[Saved entries]

[Start of Attachment]

import Literature.MathematicalPhysics.QuantumFieldTheory.Balaban1983to89.B6SectACriticalPointV1
import Literature.MathematicalPhysics.QuantumFieldTheory.Balaban1983to89.B6SectCTwoScaleV1Lattice
import Summits.QuantumFields.YangMills.Theorems.BalabanUVNodesK0RecordFormatNamesLocC
import Summits.QuantumFields.YangMills.Theorems.BalabanUVNodesK0AxGaugeFlowRecDefs

/-!
# LENS-1 (◇ `ymgap-nodeO-lens-1` g7) — NODE v8.3: the (C-tab-uniq) ⊕ (C-tab-H) half of the table identity (C-tab), TYPED AND PROVED
# in DEF-1's operator language ([B6] Sect. A on the V1 multi-level torus calculus: `dE ∕ dsE ∕ dcE ∕ QE ∕ QpE ∕ RE ∕ GE ∕ EE ∕ hOp`)

HOME sketch `nodeO-cover/LENS-1-CtabUniq-v1.2.lean` (= v1 34a22b19d3da8c1d + §6 (v1.1 865d0c2e1629871f, (bk-1)) + §7 APPEND-ONLY: (bk-2), the 𝐔-rows of (C-tab); imports ✓p813155 `…K0AxGaugeFlowRecDefs` for the name of record `recordGradLeg`) (count-neutral; landing, if wanted, is DEF-1's ∕ a porter's call — natural host: next to
`Literature/…/B6SectACriticalPointV1.lean` §4, or a `Summits/…/Theorems/BalabanUVNodesK0Ax…` helper).

WHAT (v8.2 §3, now kernel-checked).  The (C)♯ response row of NODE v8 reduces (RowLTRec-v1, under TokP9-reg) to the table identity
(C-tab) «L-table − transverse table = `recordGradLeg φ`», whose 𝐔-core is «rooted response − `H₁ e_l` is a lattice gradient».  In print this is
[15] (176) p.306 («the expansion of ℋ begins with the first order term H₁B») + (21) p.281 ↔ [B6] (2.12)∕(2.35).  v8.2 split it as
(C-tab) = (C-tab-opt) ⊕ (C-tab-uniq) ⊕ (C-tab-H).  THIS FILE closes (C-tab-uniq) ⊕ (C-tab-H) as ONE theorem of linear algebra over the tree's concrete
[B6] Sect. A operators, with NO hypothesis beyond `c ≠ 0`, `w > 0`:

* §1 `WeaklyCritical D c B x` := `Q x = B ∧ ∀ v, Q v = 0 → ⟪∂x, ∂v⟫ = 0` — the GAUGE-FREE first-order optimality of the quadratic functional (2.5)
  on the constraint surface `QA = B` (NO gauge condition (2.12); this is the linearisation at the flat point of [15] (178) p.306, the condition the
  rooted response of record can be expected to satisfy — face (C-tab-opt), OPEN·M mod P0, NOT asserted here).
* §2 ★★ `exists_gauge_eq_hOp_of_weaklyCritical`: every weakly critical `x` is `HB` UP TO A RESTRICTED GAUGE: `∃ λ ∈ N(Q′), x − ∂λ = H B`,
  `H = GQ*(QGQ*)⁻¹` = `B6SectA.hOp (GE D hc hw) (QsE D) (EE D hc hw)` ((2.35)).  Proof = the tree's (2.12) `existsUnique_gauge212` (re-gauge into
  `R∂*A = 0`) + `∂∂λ = 0` (`dcE_comp_dE`) + `Q∂λ = 0` on `N(Q′)` (`QE_dE_eq_zero`) + `isCritical_iff_eq_hOp` ((2.35) uniqueness).
* §3 ★ `weaklyCritical_hOp` (NON-VACUITY ∕ converse): `HB` itself is weakly critical on ALL of `ker Q` (not only on the (2.12)-tangent), and
  ★★ `weaklyCritical_iff`: `WeaklyCritical B x ↔ ∃ λ ∈ N(Q′), x − ∂λ = HB`; §4 `sub_mem_of_weaklyCritical`: two weakly critical configurations with the
  same datum differ by `∂λ`, `λ ∈ N(Q′)` — (C-tab-uniq) verbatim.

CONSEQUENCE FOR (C-tab) (bookkeeping faces left to DEF-1 ∕ the JOIN, not typed here): per colour component and per real∕imaginary part, (C-tab)'s 𝐔-rows
⟸ «the chart-unit rooted response component is `WeaklyCritical` with datum the matching component of `windowSrc l`» (= (C-tab-opt)) ⊕ §2 ⊕
«`landauRepC y − y ∈ ∂(…)`» (BIJ85 (4.42), by construction) ⊕ «`windowResp univ l = hOp … (windowSrc … l)`» (NamesLoc :104, by definition on
`k + 1 ≤ m + K`); the 𝐉-rows ⟸ the same ⊕ «the linearised current kills gradients» (J gauge-covariant, J(1) = 0; NamesL :118 docstring).

HONEST.  Linear algebra over the tree's [B6] Sect. A model; nothing of Bałaban's analytic content is asserted, ported or discharged; (C-tab-opt), P0
(HypAn), (D1) remain OPEN; K0ᴬ OPEN; NODE O 0∕1; COUNT 8∕28 · K 1∕4 unmoved; finite 𝕋⁴ ∕ fixed ε — NOT continuum ∕ OS ∕ Clay; YM mass gap NOT proved.
LANDING NOTE (porter `ymgap-nodeO-port-PTB-1` g4, 2026-08-31): landed under ◆ CRIT-1 g35 CUT №4∕№4′ (PASS ×3) per the hosting word (06:42:49Z) as ONE Theorems file
(kind=definition: two Prop receipts + one abbrev), namespace `Summit.QuantumFields.YangMills.Theorems.K0AxCtabUniq` (was `…NodeOCover.Lens1CtabUniq`); §7's `sl2Coord_sub`, §1's `dcE_dE`, §5's `eta_pos'` DROPPED for the tree's
✓`K0AxGaugeFlowRec.sl2Coord_sub` (p813155), ✓`B6SectCTwoScaleV1Lattice.dcE_dE`, an inline `pow_pos` (gate `dedup.landed`); otherwise VERBATIM (v1.2 af048e3a5a2c359e).  `--supports stmt-QuantumFields-27238 --as helper`.
-/

open scoped InnerProductSpace
import Literature.NumberTheory.CubicFields.UniformityOverringStep
import Literature.NumberTheory.CubicFields.UniformityEstimate
import HarnessLib

/-!
# BTT 2023 Prop. 4.5 (`q² ∣ Disc`, `6^{ω(q)}`) from its maximal part: the induction over the primes of `q`

`Proofs` file (theorems only: no definitions, no named facts). Topic `Literature/NumberTheory/CubicFields`;
continues `UniformityOverringStep.lean` (the orbit families `maxOrbits B s Y m`, the overring step
`ncard_nonmaxOrbits_le`, the factor `stepFactor c p = c + 3 + 1/p² + (p+1)/p⁴`, the predicate
`MaximalPartBound c C`) towards the named fact `btt_uniformity_sqDvd` of `UniformityEstimate.lean`
(Bhargava–Taniguchi–Thorne 2023, Prop. 4.5: `#{R : q² ∣ Disc R, 0 < ±Disc R < X} ≪ 6^{ω(q)} X/q²`).

Bhargava–Taniguchi–Thorne 2023, §4.2: Prop. 4.5 is "a variation of [DH] and [BBP]" and Prop. 4.6 (the
rings nonmaximal at `q`, `3^{ω(q)}`) "can be proved in essentially the same way as [BBP]". The proof has
an algebraic half — Lemma 2.3: overrings of index `p` and at most `3` (resp. `p + 1`) subrings of index
`p`, which turns "nonmaximal at `p`" into a factor `(3 + O(p⁻²))/p²` (BST Prop. 23) — and an analytic
half: the count of the orbits MAXIMAL at the primes in question with `p² ∣ Disc` (totally ramified
primes), by reduction theory [DH, §5], [BBP, §3]. This file proves the algebraic half completely, as an
implication from the analytic half in the shape `MaximalPartBound c C`:

* `ncard_maxOrbits_le_of_maximalPartBound` — **the induction**: for disjoint finite sets of primes `A`
  (no condition) and `B` (maximal), `m = ∏A·∏B`, `0 ≤ Y`:
  `#maxOrbits B s Y m ≤ 2C · c^{#B} · ∏_{p ∈ A} (c + 3 + 1/p² + (p+1)/p⁴) · Y/m²`
  (split at `p ∈ A` into maximal at `p` — induction with `B ∪ {p}` — and nonmaximal at `p` — the
  overring step and induction at `Y/p²`, `Y/p⁶`, `Y/p⁴`);
* `ncard_maxOrbits_empty` — `#maxOrbits ∅ s X q = Σ_{0 < s·D < X, q² ∣ D} h(D)`, the sum of Prop. 4.5;
* `sum_classNumber_le_of_maximalPartBound` — hence `Σ ≤ 2C ∏_{p ∣ q} (c + 3 + 1/p² + (p+1)/p⁴) X/q²`;
* **`btt_uniformity_sqDvd_of_maximalPartBound`** — with `c ≤ 2` every factor is `≤ 6`:
  **`MaximalPartBound c C → btt_uniformity_sqDvd`**;
* `maximalPartBound_of_btt_uniformity_sqDvd` — conversely Prop. 4.5 contains `MaximalPartBound 6 C`
  (so the hypothesis is a genuine fragment of the printed theorem; what remains open in the tree is
  the reduction-theoretic count of the maximal, totally ramified part with a constant `c ≤ 2` per prime).

## References

* M. Bhargava, T. Taniguchi, F. Thorne, *Improved error estimates for the Davenport–Heilbronn
  theorems*, Math. Ann. 389 (2024) = arXiv:2107.12819, Lemma 2.3, §4.2 Props. 4.5–4.6 [BhargavaTaniguchiThorne2023].
* M. Bhargava, A. Shankar, J. Tsimerman, *On the Davenport–Heilbronn theorems and second order
  terms*, Invent. Math. 193 (2013) 439–499, Prop. 23 [BhargavaShankarTsimerman2012].
* K. Belabas, M. Bhargava, C. Pomerance, *Error estimates for the Davenport–Heilbronn theorems*,
  Duke Math. J. 153 (2010) 173–210 [BelabasBhargavaPomerance2010].
* H. Davenport, H. Heilbronn, *On the density of discriminants of cubic fields. II*, Proc. Roy.
  Soc. London A 322 (1971) 405–420 [DavenportHeilbronn1971].
-/

noncomputable section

[End of Attachment]

= EXERCISE AIM =
Take the stretch of lines above from the one containing "towards the named" through the one containing "of Prop. 4.5;" and repeat it exactly, adding no other line.

= COMPLETED TASK =
`MaximalPartBound c C`) towards the named fact `btt_uniformity_sqDvd` of `UniformityEstimate.lean`
(Bhargava–Taniguchi–Thorne 2023, Prop. 4.5: `#{R : q² ∣ Disc R, 0 < ±Disc R < X} ≪ 6^{ω(q)} X/q²`).

Bhargava–Taniguchi–Thorne 2023, §4.2: Prop. 4.5 is "a variation of [DH] and [BBP]" and Prop. 4.6 (the
rings nonmaximal at `q`, `3^{ω(q)}`) "can be proved in essentially the same way as [BBP]". The proof has
an algebraic half — Lemma 2.3: overrings of index `p` and at most `3` (resp. `p + 1`) subrings of index
`p`, which turns "nonmaximal at `p`" into a factor `(3 + O(p⁻²))/p²` (BST Prop. 23) — and an analytic
half: the count of the orbits MAXIMAL at the primes in question with `p² ∣ Disc` (totally ramified
primes), by reduction theory [DH, §5], [BBP, §3]. This file proves the algebraic half completely, as an
implication from the analytic half in the shape `MaximalPartBound c C`:

* `ncard_maxOrbits_le_of_maximalPartBound` — **the induction**: for disjoint finite sets of primes `A`
  (no condition) and `B` (maximal), `m = ∏A·∏B`, `0 ≤ Y`:
  `#maxOrbits B s Y m ≤ 2C · c^{#B} · ∏_{p ∈ A} (c + 3 + 1/p² + (p+1)/p⁴) · Y/m²`
  (split at `p ∈ A` into maximal at `p` — induction with `B ∪ {p}` — and nonmaximal at `p` — the
  overring step and induction at `Y/p²`, `Y/p⁶`, `Y/p⁴`);
* `ncard_maxOrbits_empty` — `#maxOrbits ∅ s X q = Σ_{0 < s·D < X, q² ∣ D} h(D)`, the sum of Prop. 4.5;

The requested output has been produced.